**Exercise objective:** Give back every record below precisely as written.

**Extracted entries:**

/-- The a.e. axisymmetry hypothesis passes to the normalised field. [folklore] -/
private theorem ae_rotZ_rescale_aux (hν : 0 < ν)
    (hax : ∀ θ : ℝ, ∀ᵐ t ∂(volume.restrict (Iio (0 : ℝ))),
      (fun x => u t (rotZ θ x)) =ᵐ[volume] fun x => rotZ θ (u t x)) (θ : ℝ) :
    ∀ᵐ t ∂(volume.restrict (Iio (0 : ℝ))),
      (fun x => ν⁻¹ • u (ν⁻¹ * t) (rotZ θ x)) =ᵐ[volume] fun x => rotZ θ (ν⁻¹ • u (ν⁻¹ * t) x) := by
  filter_upwards [ae_restrict_Iio_comp_mul_left_aux (inv_pos.2 hν) (hax θ)] with t ht
  filter_upwards [ht] with x hx
  rw [hx, rotZ_smul_aux]

/-- **KNSS 2009, Theorem 5.3, every viscosity `ν > 0`.** A bounded weak solution of Navier–Stokes
with viscosity `ν > 0` on `ℝ³ × (−∞, 0)`, axisymmetric (a.e. form), with `r ‖u‖ ≤ C` a.e., is a.e.
zero on a.e. slice (normalise `ν = 1` by `u ↦ ν⁻¹ u(ν⁻¹ t, ·)`, which preserves axisymmetry and
multiplies the bound by `ν⁻¹`; then `KNSS2009_liouville_bound_C_over_r_holds`). [cite: KochNadirashviliSereginSverak2009, Thm 5.3 (arXiv p. 10) with §1 (ν = 1 w.l.o.g.)] -/
theorem KNSS2009_liouville_bound_C_over_r_viscosity (hν : 0 < ν)
    (hu : IsBoundedWeakNSSolutionOn (Iio 0) isOpen_Iio ν u)
    (hax : ∀ θ : ℝ, ∀ᵐ t ∂(volume.restrict (Iio (0 : ℝ))),
      (fun x => u t (rotZ θ x)) =ᵐ[volume] fun x => rotZ θ (u t x))
    (hC : ∃ C : ℝ, ∀ᵐ t ∂(volume.restrict (Iio (0 : ℝ))),
      ∀ᵐ x ∂(volume : Measure (EuclideanSpace ℝ (Fin 3))), cylRadius x * ‖u t x‖ ≤ C) :
    ∀ᵐ t ∂(volume.restrict (Iio (0 : ℝ))), u t =ᵐ[volume] 0 := by
  have hw := hu.timeRescale_Iio_one hν
  have hC' : ∃ C : ℝ, ∀ᵐ t ∂(volume.restrict (Iio (0 : ℝ))),
      ∀ᵐ x ∂(volume : Measure (EuclideanSpace ℝ (Fin 3))),
        cylRadius x * ‖ν⁻¹ • u (ν⁻¹ * t) x‖ ≤ C := by
    obtain ⟨C, hC⟩ := hC
    refine ⟨ν⁻¹ * C, ?_⟩
    filter_upwards [ae_restrict_Iio_comp_mul_left_aux (inv_pos.2 hν) hC] with t ht
    filter_upwards [ht] with x hx
    rw [norm_smul, Real.norm_eq_abs, abs_of_pos (inv_pos.2 hν), mul_left_comm]
    exact mul_le_mul_of_nonneg_left hx (inv_pos.2 hν).le
  have h53 := KNSS2009_liouville_bound_C_over_r_holds hw (ae_rotZ_rescale_aux hν hax) hC'
  -- back along `t ↦ ν t`
  have h1 := ae_restrict_Iio_comp_mul_left_aux hν h53
  filter_upwards [h1] with t ht
  filter_upwards [ht] with x hx
  simp only [inv_mul_cancel_left₀ hν.ne', Pi.zero_apply, smul_eq_zero, inv_eq_zero,
    hν.ne', false_or] at hx
  exact hx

**The completed task:**
/-- The a.e. axisymmetry hypothesis passes to the normalised field. [folklore] -/
private theorem ae_rotZ_rescale_aux (hν : 0 < ν)
    (hax : ∀ θ : ℝ, ∀ᵐ t ∂(volume.restrict (Iio (0 : ℝ))),
      (fun x => u t (rotZ θ x)) =ᵐ[volume] fun x => rotZ θ (u t x)) (θ : ℝ) :
    ∀ᵐ t ∂(volume.restrict (Iio (0 : ℝ))),
      (fun x => ν⁻¹ • u (ν⁻¹ * t) (rotZ θ x)) =ᵐ[volume] fun x => rotZ θ (ν⁻¹ • u (ν⁻¹ * t) x) := by
  filter_upwards [ae_restrict_Iio_comp_mul_left_aux (inv_pos.2 hν) (hax θ)] with t ht
  filter_upwards [ht] with x hx
  rw [hx, rotZ_smul_aux]

/-- **KNSS 2009, Theorem 5.3, every viscosity `ν > 0`.** A bounded weak solution of Navier–Stokes
with viscosity `ν > 0` on `ℝ³ × (−∞, 0)`, axisymmetric (a.e. form), with `r ‖u‖ ≤ C` a.e., is a.e.
zero on a.e. slice (normalise `ν = 1` by `u ↦ ν⁻¹ u(ν⁻¹ t, ·)`, which preserves axisymmetry and
multiplies the bound by `ν⁻¹`; then `KNSS2009_liouville_bound_C_over_r_holds`). [cite: KochNadirashviliSereginSverak2009, Thm 5.3 (arXiv p. 10) with §1 (ν = 1 w.l.o.g.)] -/
theorem KNSS2009_liouville_bound_C_over_r_viscosity (hν : 0 < ν)
    (hu : IsBoundedWeakNSSolutionOn (Iio 0) isOpen_Iio ν u)
    (hax : ∀ θ : ℝ, ∀ᵐ t ∂(volume.restrict (Iio (0 : ℝ))),
      (fun x => u t (rotZ θ x)) =ᵐ[volume] fun x => rotZ θ (u t x))
    (hC : ∃ C : ℝ, ∀ᵐ t ∂(volume.restrict (Iio (0 : ℝ))),
      ∀ᵐ x ∂(volume : Measure (EuclideanSpace ℝ (Fin 3))), cylRadius x * ‖u t x‖ ≤ C) :
    ∀ᵐ t ∂(volume.restrict (Iio (0 : ℝ))), u t =ᵐ[volume] 0 := by
  have hw := hu.timeRescale_Iio_one hν
  have hC' : ∃ C : ℝ, ∀ᵐ t ∂(volume.restrict (Iio (0 : ℝ))),
      ∀ᵐ x ∂(volume : Measure (EuclideanSpace ℝ (Fin 3))),
        cylRadius x * ‖ν⁻¹ • u (ν⁻¹ * t) x‖ ≤ C := by
    obtain ⟨C, hC⟩ := hC
    refine ⟨ν⁻¹ * C, ?_⟩
    filter_upwards [ae_restrict_Iio_comp_mul_left_aux (inv_pos.2 hν) hC] with t ht
    filter_upwards [ht] with x hx
    rw [norm_smul, Real.norm_eq_abs, abs_of_pos (inv_pos.2 hν), mul_left_comm]
    exact mul_le_mul_of_nonneg_left hx (inv_pos.2 hν).le
  have h53 := KNSS2009_liouville_bound_C_over_r_holds hw (ae_rotZ_rescale_aux hν hax) hC'
  -- back along `t ↦ ν t`
  have h1 := ae_restrict_Iio_comp_mul_left_aux hν h53
  filter_upwards [h1] with t ht
  filter_upwards [ht] with x hx
  simp only [inv_mul_cancel_left₀ hν.ne', Pi.zero_apply, smul_eq_zero, inv_eq_zero,
    hν.ne', false_or] at hx
  exact hx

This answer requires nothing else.